Yanking his eyes back up, Vanya tried to drag his gaze toward the elemental’s face but didn’t quite dare. A strong jawline ended in a gentle cleft, more like the gods drew a finger down his chin than anything more pronounced. Vanya’s fingers itched with the desire to touch him.
Vanya could feel the demand in those eyes and tried to look away. He wanted to move off the altar, to follow King to freedom, but his muscles had turned to noodles.
“How old are you, lostling?”
It took several times for him to find his voice. “Twenty.” It came out in a breathy whisper.
“Look at me.”
Please no. Don’t make me. Don’t take my soul.
His eyes didn’t obey him, and he found himself staring directly into a tawny-gold gaze. Large and expressive, they made the elemental’s face seem like the statue of a Greek god in its perfection.
“Where are we?”
Vanya swallowed. “Edmonds, north of Seattle. Um…in Washington State. America on planet Earth.”
An eyebrow arched over one of those odd eyes. “What is your name?”
Swallowing, he tried to get his voice to work. “Vanya.”
He grunted. “You’re Russian?”
Vanya shrugged. “American, now.”
The elemental cocked an eyebrow. “I see.”

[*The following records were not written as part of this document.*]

import Literature.MathematicalPhysics.QuantumFieldTheory.Balaban1983to89.B8Ineq159FlatOfScalar

/-!
# `Balaban1983to89.B8Ineq159FlatOfScalarBdry` — [Balaban1985RegularSpaces] (1.59) p. 86 AT THE FLAT BACKGROUND `U₀ = 1`, IN THE REPAIRED
# CURRENCY (exterior-collar term): Theorem 4's two-member (1.59) clause WITH the collar allowance `+ B_∂·Φ₀(A′)` for `𝔸`-VALUED exponents
# FOLLOWS from the same clause for SCALAR bond functions in the flat Landau gauge — the `⊗ id` reduction of [4] p. 394, re-run

statement-level skeleton of published theorems with citation tags; proofs where landed; nothing here is a claim about the
Yang–Mills mass gap

`[Balaban1985RegularSpaces]` ("B8", CMP **99** (1985) 75–102) (1.59) p. 86, (1.58) p. 86, Thm 4 p. 88, (1.36)–(1.38) p. 82, p. 86 (the norms
`|·|₍α₎`), p. 77 («Ω also the set of bonds with at least one end-point in Ω»); [4] = `[Balaban1985BackgroundPropagators]` (CMP **99** (1985)
389–434) Thm 3.3 p. 399, (3.47) p. 398, p. 394 («⊗ identity»).  PDF held: `paper:balaban1985-cmp99-regular-spaces-gauge-fixing`.

CITATION HEADER (lean-in-tree rule).  Cell `pub-ymgap` (YM Track A, HUMAN RULING D-0062), DAG node N05 = [B8], seat `pub-ymgap-dag-n05-e`
(R141 (C) fan-out, row s3b — the FLAT CURRENCY for Proposition 6), generation g7.  WHY: this seat's g5 `B8Ineq159FlatOfScalar.flat159_clause_of_scalar`
transfers the SCALAR flat (1.59) clause to the `𝔸`-valued two-member clause `H59₁` of the flat line (g2 `B8Prop6CubeMemberFlat3`, g4
`B8Prop6CubeMemberFlatScalar`); the same g5 then certified the un-repaired clause UNSATISFIABLE at a finite Dirichlet region
(`B8Ineq159FlatCornerDefect`, `B8SockH59CornerDefect`: the pure-gauge corner mode on the outer sides of `□₀`, which the left side sees over
`SideTouches` and the right side does not), and located the repair R-d that g6 typed for the Theorem-4 chain (`B8Prop3KLevelBdry` …
`B8Prop6CubeMemberFlat3Bdry.prop6_exists_cubeMember_at_bdry₃`, binder `H59D₁`): the exterior-collar allowance `+ B_∂·Φ₀(A′)`,
`Φ₀(A′) = sup over the level-0 outer collar SideTouches(Ω₀) ∖ BondTouches(Ω₀) of η‖A′‖`, on the right of both members.  THIS FILE re-runs the
g5 transfer IN THE REPAIRED CURRENCY (★ `flat159_clause_of_scalar_bdry`): the scalar clause WITH the collar allowance for every `ℂ`-valued
flat-Landau bond function on the collars implies the `𝔸`-valued clause WITH the collar allowance — the collar member of `a_f = f ∘ A′` is
`≤ ‖f‖·Φ₀(A′)` like the other two, and Hahn–Banach returns the members for `A′` with the constant `B₀(|J(A′)|₍₋₃₎ + |B₁(A′)|) + B_∂Φ₀(A′)`.
The proof is g5's verbatim with one more right-hand member.  Kind «kernel-checked proof», theorems only, no `def`.

HONEST SCOPE.  Nothing of [4] Thm 3.3 is proved: the scalar flat (1.59) clause with exterior data (the bounds of `G(1) = Δ_{a,D}⁻¹` on the
finite Dirichlet region `□₀` with the collar allowance) is the displayed HYPOTHESIS — not certified false (the corner mode satisfies it for
`B_∂ ≥ 1`), not discharged; `B_∂ ≥ 0` is the tree's.  Count-neutral; N05 NOT discharged; one finite `𝕋⁴` programme at fixed `ε`, Bałaban
as printed; nothing continuum ∕ ℝ⁴ ∕ OS ∕ mass-gap ∕ Clay.  No `sorry`, no `def`, no `instance`, no `notation`.  Unit `pub-ymgap-dag-n05-e`
(g7), 2026-08-27.
-/

noncomputable section

namespace Literature.MathematicalPhysics.QuantumFieldTheory.Balaban1983to89.B8Ineq159FlatOfScalarBdry

open NormedSpace Finset
open Complex (I I_ne_zero)
open B7Prop1Explicit (e expUnit val_expUnit asum_seg_natCast boxVec seg)
open B7Eq78Linearization (conjR conjR_apply)
open B8Ineq132 (covDeriv covDerivFwd BondTouches)
open B8Eq143PlaqExpansion (pdiv)
open B8Eq146AExpansion (plaqCovDeriv plaqCovDeriv_eq_covDerivFwd iEta)
open B8Eq155JBound (Jcur wsup wsup_le le_wsup wsup_nonneg)
open B8ScaledSupNorm (weight msup Bdd bondNorm msup_le msup_nonneg weight_mul_norm_le_msup weight_neg_natCast weight_pos)
open B8Eq138LandauZd (covDivB covLap QT IsLandau138 IsLandau138W logCfg isLandau138_congr)
open B8Eq184Proof (cfgExp)
open B8Eq140Level (SideTouches sideTouches_of_bondTouches)
open B7Prop4GeneralLevels (linCovIter)
open B7Prop3Flat (linQ)
open B7Prop4Flat (linQIter linQIter_zero linQIter_succ norm_linQIter_le)
open B9Eq316TowerFlatIsOneStep (linCovIter_one_left)
open B8Eq191FlatStencils (covDerivFwd_flat_apply covDeriv_flat_apply covLap_flat_apply QT_flat_apply)
open B7BlockAvgLog (mlog_exp)
open MatrixLog (mlog)

export B7Prop1Explicit (Site)

variable {d : ℕ}
open B8Ineq159FlatMaps (map_covDerivFwd_flat map_Jcur_flat isLandau138_map_flat map_linCovIter_flat logCfg_eq_of_cfgExp
  norm_covDerivFwd_flat_le norm_Jcur_flat_le)
/-! ## ★ Theorem 4's two-member (1.59) clause WITH THE EXTERIOR-COLLAR ALLOWANCE at background `1`, from the scalar flat clause -/

section Transfer

variable {𝔸 : Type*} [NormedRing 𝔸] [NormedAlgebra ℂ 𝔸] [CompleteSpace 𝔸] [NormOneClass 𝔸]
/-!
# BalabanUVNodes ∕ N08 — THE TRIVIAL HISTORY IS THE WORST HISTORY: print's iterated Radon–Nikodym history masses `MassesAC.massRecAC` are DOMINATED,
# `dU_k`-almost everywhere, by the TRIVIAL history's mass, `m_k(h,·) ≤ m_k(triv,·)`; and the least weakly-closed family of file 17 IS the trivial
# history's excess, `ν♯_k = (m_k(triv,·) − 1)·dU_k` EXACTLY — so the `k`-uniform mass letter of the [B10] slot is ONE statement about Haar and (15)

Track A, DAG node N08 = T. Bałaban, CMP **102** (1985) 255–275 [Balaban1985UV3]: (41) p. 266 (the history masses «Σ_{{Ω_j}} ∫dV_{k−1}↾_{Z_{k−1}} δ(V̄_{k−1}V^{−1}) ⋯
χζ ⋯»), (47) p. 267 + p. 272 L32–33 (the trivial term «Ω_{k+1} = T_η»: NO characteristic function), (48) p. 268 (one transport step), (2) p. 256 («ρ_{k+1} = Tρ_k»),
Thm 1 (5) p. 257 (bounds extensive in `|T₁^{(k)}|`); the averaging (2) = [Balaban1985Averaging] (15) p. 19, the transformation (10) p. 19.  Cell `pub-ymgap`, width seat
`pub-ymgap-dag-n08-w1` (g6), W-SEAT-START-LIST §n08 item 1 successor piece (o22) = file 28; `--supports` K1⁹ `StabilityBRunRowsAtRecordR13SepCoPHV` (stmt-QuantumFields-27364,
KEY MAP v2; helper).  Companion of files 16 (`…N08MassesACDominated`), 17 (`…N08MassesACLeastClosedFamily`: the least weakly-closed family `ν♯`), 23–24 (the
history-extensive letter), 25 (`…N08TrivialHistoryIteratedTransport`: `T_{k−1}⋯T_0 1 ≤ m_k(triv,·)`, NECESSITY of (a)′) and 27 (sufficiency up to `log(k+1)`).

THE POINT.  In the AC lane's bookkeeping the masses are `m_0 = 1`, `m_{k+1}(h) = T_k[w_k(h)·m_k(proj h)]` (admissible non-trivial `h`), `0` (inadmissible), and
`m_{k+1}(triv) = max 1 (T_k[w_k(triv)·m_k(triv)])` — with step weights `0 ≤ w_k(h) ≤ 1` (`Carriers.stepWeight_nonneg ∕ _le_one`) and `w_k(triv) = 1` identically in the
standing range (`Carriers.stepWeight_triv`).  The transport `T_k` is monotone a.e. (file 25's `rnTransport_mono_ae`).  Hence, by induction on the level, **every history's mass is
dominated a.e. by the trivial history's mass** (§1): a non-trivial history only LOSES mass (its characteristic functions cut, nothing is floored), the trivial one only gains
(the floor).  Two consequences for the node's transport residual:
* the `k`-UNIFORM a.e. mass letter «`m_k(h,·) ≤ e^{c_m|T₁^{(k)}|}` for every history `h`» (file 15 ∕ III-b) is EQUIVALENT to the same letter at `h = triv` alone (§1), and the
  HISTORY-EXTENSIVE letter of files 23–24 FOLLOWS from it (its budget term is non-negative) — on the sufficiency side of this bookkeeping the history structure is idle;
* the LEAST weakly-closed family `ν♯` of file 17 §4 (`ν♯_0 = 0`, `ν♯_{k+1} = (dU_k + ν♯_k)∘Ū_k⁻¹ − dU_{k+1}`) is, level by level, **`ν♯_k = (m_k(triv,·) − 1)·dU_k`** (§2: the floor
  `max 1 x = 1 + (x − 1)` IS Mathlib's truncated subtraction of measures) — so file 17 ∕ III-b's analytic target «`dν♯_k∕dU_k ≤ e^{c|T₁^{(k)}|} − 1` a.e.» is not merely sufficient
  but THE SAME STATEMENT as the letter at the trivial history (§2, `excessRec_le_withDensity_iff_massRecAC_triv_le_ae`).
So the whole transport input of N08 in the GLOBAL-transport AC bookkeeping is ONE object with NO history structure: the FLOORED ITERATE of Haar under (15), `f_0 = 1`,
`f_{k+1} = max(1, T_k f_k)` (`= m_k(triv,·)`, `MassesAC.massRecAC_triv_succ`), to be bounded by `e^{c_m|T₁^{(k)}|}` `dU_k`-a.e., `k ≤ K`; (a)′ of file 25 is the same without the
floor (`T_{k−1}⋯T_0 1 ≤ f_k`).  §3 states everything at print's averaging `avOfPrint N S` on `SU(N)`.  The slot-facing corollary (`PrintedUV3V` ⟸ RunAlphaAC ∧ the letter at
`triv` ∧ window) is the companion file `…N08SlotOfRecordFromAlphaACTrivMassBound`.

WHAT THIS FILE PROVES (kernel; theorems only, 0 def; [folklore] measure theory over the lane's DEFINED objects; nothing of the paper asserted).  For ANY averaging family `av` with
`AvgAC` at every level, ANY thresholds `M₁, Rcol, ε_L, ε_S`, in the standing range `k ≤ m + K + 1`:
* §1 ★★★ `massRecAC_le_triv_ae` — **`m_k(h,·) ≤ m_k(triv,·)` `dU_k`-a.e. for EVERY history `h`**; `massRecAC_le_ae_of_triv_le_ae` (any a.e. bound at `triv` holds at every history);
  `massBound_all_iff_triv` (the uniform letter ∀h ⟺ at `triv`); `massBoundZ_ae_of_massBound_triv_ae` (files 23–24's history-extensive antecedent ⟸ the letter at `triv`, any budget
  `β ≥ 0`); `withDensity_massRecAC_le_triv` (measure currency).
* §1b ★★ `massRecAC_triv_le_ae_of_supersolution` ∕ `massRecAC_le_ae_of_supersolution` — THE COMPARISON PRINCIPLE: integrable `g_j ≥ 1` with `T_j g_j ≤ g_{j+1}` a.e. (`j < k`)
  dominate `m_k(triv,·)`, hence every history's mass, a.e. — the usable form of any future proof of the letter; constant extensive profiles are never supersolutions (docstring).
* §2 ★★★ `withDensity_massRecAC_triv_eq_add_excessRec` — **`m_k(triv,·)·dU_k = dU_k + ν♯_k`** for every excess-recursive family `νs` of file 17 §4 (`withDensity_rnTransport_eq_pushDensity`
  of file 25, `Measure.withDensity_sub`, `1 + (x − 1) = max 1 x`); `excessRec_eq_withDensity_massRecAC_triv_sub_one` (`ν♯_k = dU_k.withDensity (m_k(triv,·) − 1)`);
  ★★ `excessRec_le_withDensity_iff_massRecAC_triv_le_ae` (`ν♯_k ≤ B·dU_k ⟺ m_k(triv,·) ≤ 1 + B` a.e.); `excessRec_le_smul_iff_massRecAC_triv_le_exp_ae` (the extensive form:
  `ν♯_k ≤ (e^{c} − 1)·dU_k ⟺ m_k(triv,·) ≤ e^{c}` a.e.); `withDensity_massRecAC_le_withDensity_triv` (file 17 §2 at `ν♯` recovers §1 in measure currency — consistency);
  ★ `lintegral_massRecAC_triv_le` — IN `L¹` THERE IS NO STACKING: `∫ m_k(triv) dU_k ≤ 1 + Σ_{j<k} ‖(dU_j∘Ū_j⁻¹ − dU_{j+1})⁺‖` (the one-step excess masses add up; the letter is about the sup).
* §3 at the [B10] slot's averaging `avOfPrint N S` (SU(N), every `N`, `k ≤ K + 1`): `massRecAC_avOfPrint_le_triv_ae`, `massBound_avOfPrint_all_iff_triv`,
  `withDensity_massRecAC_triv_avOfPrint_eq_add_excessRec`, `excessRec_avOfPrint_le_smul_iff_triv_le_exp_ae`.

LOCATED READING (R4¹¹) (count-neutral; plan ∕ node00-def ∕ pub-balaban3d ∕ the n08-w3∕w6 analysis lineage decide).  g5's (R4⁷) «the letter may be history-extensive» is never
NEEDED on the sufficiency side of this bookkeeping (it stays available: files 23–24 stand); the bracket (R4⁸)–(R4⁹) sharpens to an EXACT residual: in AC currency N08's transport
input = «the floored Haar iterate `f_k` under (15) obeys `f_k ≤ e^{c_m|T₁^{(k)}|}` `dU_k`-a.e., `k ≤ K`» — NECESSARY (it is `m_k(triv,·)`) and SUFFICIENT (companion file, via
III-b).  Whether it HOLDS for (15) is the no-stacking question of `N08-EML-JACOBIAN.md` §4 with the floor; nothing here decides it.  Road (i) of (R4¹⁰) (Z-local masses) untouched.

HONEST FRAMING: count-neutral helper; no bound on the floored iterate is claimed — (a)′ and E6′ NOT decided; `hmass` NOT supplied; `PrintedUV3V` NOT proved; N08 NOT discharged;
one finite 𝕋⁴ programme at fixed ε, Bałaban AS PRINTED — R4 closes the conditional finite-𝕋⁴ rung `BalabanLadder.UV` only; the Yang–Mills mass gap (Clay) is NOT proved by any
of this; nothing continuum ∕ ℝ⁴ ∕ OS.  No `sorry`, standard axioms.
-/

noncomputable section

open MeasureTheory
open scoped ENNReal

namespace Summit.QuantumFields.YangMills.BalabanUVNodes.N08TrivialHistoryDominates

open Literature.MathematicalPhysics.QuantumFieldTheory.Balaban1983to89
open Literature.MathematicalPhysics.QuantumFieldTheory.Balaban1983to89.AveragingRT (rnTransport pushDensity rnTransport_nonneg)
open Summit.QuantumFields.Balaban3D.Carriers
open Summit.QuantumFields.Balaban3D.Proofs.MassesAC
open Summit.QuantumFields.YangMills.BalabanUVNodes.N08MassesACDominated (rnDeriv_le_of_le_withDensity)
open Summit.QuantumFields.YangMills.BalabanUVNodes.N08MassesACLeastClosedFamily (withDensity_massRecAC_le_of_weakClosed weakClosed_of_excessRec
  isFiniteMeasure_of_excessRec excessRec_univ_le)
open Summit.QuantumFields.YangMills.BalabanUVNodes.N08TrivialHistoryIteratedTransport (rnTransport_mono_ae withDensity_rnTransport_eq_pushDensity)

“My m-master left, but I’m sure he’ll be back.”
The elemental laughed. The sound of it brought acid into Vanya’s throat, and tremors started in his limbs.
“He’s right upstairs—”
“Even you don’t believe that, Vanya.”
The elemental stalked around the altar, stepping out of the concealing smoke. His skin glowed in the candlelight like caramelized sugar, and Vanya fought the overwhelming urge to touch him. His treasure trail caught Vanya’s gaze again. Vanya flushed hotter than before, and his heartbeat thudded in his neck. Desire flooded him, tingling his nipples and tightening the front of his body.
The elemental smiled a slow, languorous smile. “We have to finish the sacrifice.”
Vanya jolted back so fast his ass skidded off the edge of the altar, and he tumbled backward. His head whacked the slate floor, and little black dots swam in his vision.
When the elemental knelt next to him, he screamed and tried to pull away.
“Hush, now,” the elemental soothed. “You know my name, don’t you?”
What had King said? Something with an I. God… “Ignatius.” Vanya blurted it loud enough it echoed around the room.
Ignatius inhaled, his eyes fluttering closed as though with pleasure. His lips turned up in a smile. “Yes.”
Vanya made it to the doorway before the elemental caught him. Ignatius’s hands burned his arms, though it didn’t hurt. The heat sank into him and soothed his panic. The elemental backed him against the wall, pressing their bodies together.
“You are a virgin?”
Flushing, Vanya shoved him away. “It’s not like I had a choice. King’s spells keep—”
“His spells are broken, lostling,” Ignatius murmured, cupping Vanya’s cheek and gazing at him with those huge golden eyes. “Your innocence is the sacrifice. Not your life.”
Vanya stared at him, shocked into stillness. He watched the way the black fringe of lashes outlining Ignatius’s eyes highlighted them, making them seem even larger than they were. Smoke and fire made into flesh, the warmth of his hand sank into Vanya’s cheek.
As Ignatius’s smile grew from his eyes to his mouth, bringing an echoing one from Vanya, he knew one thing: King hadn’t intended for the ritual to turn out like this.